_Assignment_:
Repeat precisely the span of lines below that opens with the line containing "have heven2 : Even" and closes with the line containing "have hqpole : netExp", both included.

_Data under study_:

import Mathlib
import Summits.KontsevichZagierPeriods.Zeta5Search.KDigitProof
import Summits.KontsevichZagierPeriods.Zeta5Search.PalindromicUBound
import Summits.KontsevichZagierPeriods.Zeta5Search.MixedPairs
import HarnessLib

/-!
# ζ(5) search — the PALINDROMIC `𝒦`-CLASS BOUND and LEMMA S are THEOREMS (`PalindromicClassKBound`, `SymmetricClassKBound`)

Cell `pub-zeta5` (HONEST FRAMING: systematic search; no irrationality claim unless certified), typer seat
generation 9.  Discharges BY NAME

* `PalindromicClassKBound` (gen-2 g9, `Zeta5Search/MixedPairs.lean`; exact check 20,883 classes): a multipole class with `E_x ≤ −3`
  has `v_p(𝒦_x) ≥ classBound b p x 3 = 3 + E_x + [configuration palindromic ∧ E_x even]`;
* `SymmetricClassKBound` = LEMMA S of gen-2 g8 (`Zeta5Search/ClusterValuationPairs.lean` §3c; 1,018 classes + exhaustive `n ≤ 13`):
  a two-point class of shape `(−a,−a)`, `a ≥ 2`, not self-conjugate, has `v_p(𝒦_x) ≥ 4 + E_x`.

PROOF.  `ĉ_x = 0` for a class with EVEN `E_x ≤ −3` admitting a level-reversing involution `τ` of its non-neutral points
(`cHat_eq_zero_of_invol`: `ρ_{τq,1} = −ρ_{q,1}`, `ρ_{τq,2} = ρ_{q,2}` by `classRho_invol` (palindrome lemma, typer g9), `ℓ_{τq} = L − ℓ_q`,
and the `L`-terms vanish by the residue identities `Σρ₁ = 0`, `Σ(ρ₂ + ℓρ₁) = 0` (`rhoResidueIdentities_holds`), so `ĉ_x = −ĉ_x`);
palindromic configurations and self-conjugate classes admit such an involution (`exists_invol_of_palindromic/centreIn`, typer g9), and
so does a two-point class `(−a,−a)` (the swap).  Then U-K (`kDigit_holds`, typer g9): `v(𝒦_x − (−p)^{E+1}p²ĝ_q·0) ≥ E_x + 4`.  The
non-palindromic case of `PalindromicClassKBound` is `multipoleClassKBound_holds` (typer g8).  `p`-adic valuations of rationals; nothing
about irrationality.
-/

noncomputable section

open Finset

namespace Summit.KontsevichZagierPeriods.Zeta5Search.ClusterValuation

open Summit.KontsevichZagierPeriods.Zeta5Search.DualSeries (InBox)
open Summit.KontsevichZagierPeriods.Zeta5Search.CasoratianValuation (InPolytope)
open Summit.KontsevichZagierPeriods.Zeta5Search.PadicSeries

/-! ### `ĉ_x = 0` under a level-reversing involution (even `E_x`) -/

section Invol

variable (b : ℕ → ℤ) {p x : ℕ} (τ : ℕ → ℕ)
  (hD : ∀ s ∈ (classSet b p x).filter (fun s => netExp b s ≠ 0), τ s ∈ (classSet b p x).filter (fun s => netExp b s ≠ 0))
  (hinv : ∀ s ∈ (classSet b p x).filter (fun s => netExp b s ≠ 0), τ (τ s) = s)
  (he : ∀ s ∈ (classSet b p x).filter (fun s => netExp b s ≠ 0), netExp b (τ s) = netExp b s)
  (hlin : ∀ s ∈ (classSet b p x).filter (fun s => netExp b s ≠ 0), ∀ t ∈ (classSet b p x).filter (fun s => netExp b s ≠ 0),
    ((τ s : ℚ) - τ t) = -((s : ℚ) - t))
  (hcen : (¬ (2 : ℤ) ∣ b 0 ∧ CentreIn b p x) → ∀ s ∈ (classSet b p x).filter (fun s => netExp b s ≠ 0),
    (τ s : ℚ) - (b 0 : ℚ) / 2 = -((s : ℚ) - (b 0 : ℚ) / 2))

include hD hinv he hlin hcen in
/-- **`ĉ_x = 0`** for a class with even `E_x` admitting a level-reversing involution, given the two residue identities. -/
theorem cHat_eq_zero_of_invol (hp : 0 < p) (heven : Even (classExp b p x))
    (hS1 : ∑ q ∈ classPoles b p x, classRho b p q 1 = 0)
    (hS2 : ∑ q ∈ classPoles b p x,
      ((if netExp b q ≤ -2 then classRho b p q 2 else 0) + ((q / p : ℕ) : ℚ) * classRho b p q 1) = 0) :
    cHat b p x = 0 := by
  set D := (classSet b p x).filter (fun s => netExp b s ≠ 0) with hDdef
  set P := classPoles b p x with hPdef
  have hPD : ∀ s ∈ P, s ∈ D := fun s hs => by
    obtain ⟨hs1, hs2⟩ := mem_filter.1 hs
    exact mem_filter.2 ⟨hs1, by omega⟩
  have hτP : ∀ s ∈ P, τ s ∈ P := fun s hs => by
    have hsD := hPD s hs
    refine mem_filter.2 ⟨(mem_filter.1 (hD s hsD)).1, ?_⟩
    rw [he s hsD]; exact (mem_filter.1 hs).2
  by_cases hPe : P = ∅
  · unfold cHat; rw [← hPdef, hPe, sum_empty]
  obtain ⟨q₀, hq₀⟩ := nonempty_iff_ne_empty.2 hPe
  -- the common level sum `ℓ_{τq} + ℓ_q = L`
  set L : ℚ := ((τ q₀ / p : ℕ) : ℚ) + ((q₀ / p : ℕ) : ℚ) with hL
  have hlvl : ∀ q ∈ P, ((τ q / p : ℕ) : ℚ) = L - ((q / p : ℕ) : ℚ) := by
    intro q hq
    have hqD := hPD q hq
    have hq₀D := hPD q₀ hq₀
    have h1 := sub_div_eq_lvl_sub b hp (mem_filter.1 (hD q hqD)).1 (mem_filter.1 (hD q₀ hq₀D)).1
    have h2 := sub_div_eq_lvl_sub b hp (mem_filter.1 hqD).1 (mem_filter.1 hq₀D).1
    have h3 := hlin q hqD q₀ hq₀D
    unfold lvl at h1 h2
    rw [h3, neg_div, h2] at h1
    rw [hL]
    linarith
  -- reindex `ĉ_x` by `τ`
  have hflip : cHat b p x = ∑ q ∈ P,
      ((((τ q / p : ℕ) : ℚ)) ^ 2 * classRho b p (τ q) 1
        + if netExp b (τ q) ≤ -2 then 2 * ((τ q / p : ℕ) : ℚ) * classRho b p (τ q) 2 else 0) := by
    unfold cHat
    exact (sum_nbij' τ τ hτP hτP (fun s hs => hinv s (hPD s hs)) (fun s hs => hinv s (hPD s hs)) (fun _ _ => rfl)).symm
  have hodd1 : Odd (classExp b p x + ((1 : ℕ) : ℤ)) := by push_cast; exact heven.add_odd odd_one
  have heven2 : Even (classExp b p x + ((2 : ℕ) : ℤ)) := by push_cast; exact heven.add (by decide)
  have hterm : ∀ q ∈ P,
      ((((τ q / p : ℕ) : ℚ)) ^ 2 * classRho b p (τ q) 1
        + if netExp b (τ q) ≤ -2 then 2 * ((τ q / p : ℕ) : ℚ) * classRho b p (τ q) 2 else 0) =
      -((((q / p : ℕ) : ℚ)) ^ 2 * classRho b p q 1
          + if netExp b q ≤ -2 then 2 * ((q / p : ℕ) : ℚ) * classRho b p q 2 else 0)
        + (-(L ^ 2 * classRho b p q 1)
          + 2 * L * ((if netExp b q ≤ -2 then classRho b p q 2 else 0) + ((q / p : ℕ) : ℚ) * classRho b p q 1)) := by
    intro q hq
    have hqD := hPD q hq
    have hqn : q ≤ (b 0).toNat := le_of_mem_classSet b (mem_filter.1 hq).1
    have hqpole : netExp b q < 0 := (mem_filter.1 hq).2
    rw [he q hqD, hlvl q hq, classRho_invol b τ hD hinv he hlin hcen hqD hqn (by push_cast; omega), hodd1.neg_one_zpow]
    by_cases h2 : netExp b q ≤ -2
    · rw [if_pos h2, if_pos h2, if_pos h2, classRho_invol b τ hD hinv he hlin hcen hqD hqn (by push_cast; omega),
        heven2.neg_one_zpow]
      ring
    · rw [if_neg h2, if_neg h2, if_neg h2]
      ring
  have hG : ∑ q ∈ P, (-(L ^ 2 * classRho b p q 1)
      + 2 * L * ((if netExp b q ≤ -2 then classRho b p q 2 else 0) + ((q / p : ℕ) : ℚ) * classRho b p q 1)) = 0 := by
    rw [sum_add_distrib, sum_neg_distrib, ← mul_sum, ← mul_sum, hS1, hS2]
    ring
  have hc : cHat b p x = -cHat b p x + 0 := by
    calc cHat b p x = _ := hflip
      _ = _ := sum_congr rfl hterm
      _ = -cHat b p x + 0 := by rw [sum_add_distrib, sum_neg_distrib, hG]; rfl
  linarith

end Invol

/-! ### Palindromic and self-conjugate classes: `ĉ_x = 0` for even `E_x ≤ −3` -/

/-- **`ĉ_x = 0`** for a palindromic configuration (or a self-conjugate class) with even `E_x ≤ −3`. -/
theorem cHat_eq_zero_of_palindromic (b : ℕ → ℤ) {p x : ℕ} (hb : InPolytope b) (hprime : p.Prime) (hp5 : 5 ≤ p)
    (hwin : (b 0 + 2 : ℤ) < (p : ℤ) ^ 2) (hx : x < p) (hpal : IsPalindromic (classConfig b p x))
    (hE3 : classExp b p x ≤ -3) (heven : Even (classExp b p x)) : cHat b p x = 0 := by
  obtain ⟨hS1, hS2, -⟩ := rhoResidueIdentities_holds b p x hb hprime hp5 hwin hx
  by_cases hcx : CentreIn b p x
  · obtain ⟨τ, hD, hinv, he, hlin, hcen⟩ := exists_invol_of_centreIn b hb.1.1 hcx
    exact cHat_eq_zero_of_invol b τ hD hinv he hlin hcen hprime.pos heven (hS1 (by omega)) (hS2 hE3)
  · obtain ⟨τ, hD, hinv, he, hlin, hcen⟩ := exists_invol_of_palindromic b hcx hpal
    exact cHat_eq_zero_of_invol b τ hD hinv he hlin hcen hprime.pos heven (hS1 (by omega)) (hS2 hE3)

/-- **`PalindromicClassKBound` is a theorem.** -/
theorem palindromicClassKBound_holds : PalindromicClassKBound := by
  intro b p x hb hprime hp5 _hpb hwin hx hmulti hE3 hne
  haveI : Fact p.Prime := ⟨hprime⟩
  unfold classBound
  rw [if_pos hmulti]
  split_ifs with hpal
  · obtain ⟨q, hq⟩ := card_pos.1 (by unfold classPoleCount at hmulti; omega :
      0 < ((classSet b p x).filter fun s => netExp b s < 0).card)
    obtain ⟨hqC, hqpole⟩ := mem_filter.1 hq
    have heven : Even (classExp b p x) := by
      obtain ⟨k, hk⟩ := hpal.2
      exact ⟨k - 1, by omega⟩
    have hc0 := cHat_eq_zero_of_palindromic b hb hprime hp5 hwin hx hpal.1 hE3 heven
    have hdig := kDigit_holds b p x q hb hprime hp5 hwin hx hqC hqpole hE3
    rw [hc0, mul_zero, sub_zero] at hdig
    have := hdig hne
    push_cast
    linarith
  · have := multipoleClassKBound_holds b p x hb hprime hp5 hwin hx (by omega) hne
    push_cast
    linarith

/-! ### Lemma S: two-point classes `(−a,−a)` -/

/-- **`SymmetricClassKBound` (LEMMA S of gen-2 g8) is a theorem**: `v_p(𝒦_x) ≥ 4 + E_x` for a two-point class `(−a,−a)`, `a ≥ 2`,
not self-conjugate. -/
theorem symmetricClassKBound_holds : SymmetricClassKBound := by
  intro b p x a hb hprime hp5 _hpb hwin hx hcard hall ha hcx hne
  haveI : Fact p.Prime := ⟨hprime⟩
  have hp0 : 0 < p := hprime.pos
  obtain ⟨u, v, huv, hCuv⟩ := card_eq_two.1 hcard
  have hu : u ∈ classSet b p x := by rw [hCuv]; simp
  have hv : v ∈ classSet b p x := by rw [hCuv]; simp
  have heu : netExp b u = -a := hall u hu
  have hev : netExp b v = -a := hall v hv
  -- the class exponent `E_x = −2a`
  have hE : classExp b p x = -2 * a := by
    unfold classExp
    rw [if_neg (fun h => hcx h.2), add_zero, hCuv, sum_pair huv, heu, hev]
    ring
  have hE3 : classExp b p x ≤ -3 := by omega
  have heven : Even (classExp b p x) := ⟨-a, by rw [hE]; ring⟩
  -- the swap is a level-reversing involution of the (two, non-neutral) class points
  set D := (classSet b p x).filter (fun s => netExp b s ≠ 0) with hDdef
  have hDuv : D = classSet b p x := by
    rw [hDdef]
    exact filter_true_of_mem fun s hs => by rw [hall s hs]; omega
  set τ : ℕ → ℕ := fun s => if s = u then v else u with hτ
  have hτu : τ u = v := by simp [hτ]
  have hτv : τ v = u := by simp [hτ, huv.symm]
  have hmem : ∀ s ∈ D, s = u ∨ s = v := fun s hs => by
    rw [hDuv, hCuv, mem_insert, mem_singleton] at hs; exact hs
  have hD' : ∀ s ∈ D, τ s ∈ D := fun s hs => by
    rcases hmem s hs with rfl | rfl
    · rw [hτu, hDuv]; exact hv
    · rw [hτv, hDuv]; exact hu
  have hinv : ∀ s ∈ D, τ (τ s) = s := fun s hs => by
    rcases hmem s hs with rfl | rfl
    · rw [hτu, hτv]
    · rw [hτv, hτu]
  have he : ∀ s ∈ D, netExp b (τ s) = netExp b s := fun s hs => by
    rcases hmem s hs with rfl | rfl
    · rw [hτu, heu, hev]
    · rw [hτv, heu, hev]
  have hlin : ∀ s ∈ D, ∀ t ∈ D, ((τ s : ℚ) - τ t) = -((s : ℚ) - t) := fun s hs t ht => by
    rcases hmem s hs with rfl | rfl <;> rcases hmem t ht with rfl | rfl
    · simp
    · rw [hτu, hτv]; ring
    · rw [hτv, hτu]; ring
    · simp
  have hcen : (¬ (2 : ℤ) ∣ b 0 ∧ CentreIn b p x) → ∀ s ∈ D, (τ s : ℚ) - (b 0 : ℚ) / 2 = -((s : ℚ) - (b 0 : ℚ) / 2) :=
    fun h => absurd h.2 hcx
  obtain ⟨hS1, hS2, -⟩ := rhoResidueIdentities_holds b p x hb hprime hp5 hwin hx
  have hc0 := cHat_eq_zero_of_invol b τ hD' hinv he hlin hcen hp0 heven (hS1 (by omega)) (hS2 hE3)
  have hdig := kDigit_holds b p x u hb hprime hp5 hwin hx hu (by omega) hE3
  rw [hc0, mul_zero, sub_zero] at hdig
  have := hdig hne
  linarith

end Summit.KontsevichZagierPeriods.Zeta5Search.ClusterValuation

end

_Output of the exercise_:
  have heven2 : Even (classExp b p x + ((2 : ℕ) : ℤ)) := by push_cast; exact heven.add (by decide)
  have hterm : ∀ q ∈ P,
      ((((τ q / p : ℕ) : ℚ)) ^ 2 * classRho b p (τ q) 1
        + if netExp b (τ q) ≤ -2 then 2 * ((τ q / p : ℕ) : ℚ) * classRho b p (τ q) 2 else 0) =
      -((((q / p : ℕ) : ℚ)) ^ 2 * classRho b p q 1
          + if netExp b q ≤ -2 then 2 * ((q / p : ℕ) : ℚ) * classRho b p q 2 else 0)
        + (-(L ^ 2 * classRho b p q 1)
          + 2 * L * ((if netExp b q ≤ -2 then classRho b p q 2 else 0) + ((q / p : ℕ) : ℚ) * classRho b p q 1)) := by
    intro q hq
    have hqD := hPD q hq
    have hqn : q ≤ (b 0).toNat := le_of_mem_classSet b (mem_filter.1 hq).1
    have hqpole : netExp b q < 0 := (mem_filter.1 hq).2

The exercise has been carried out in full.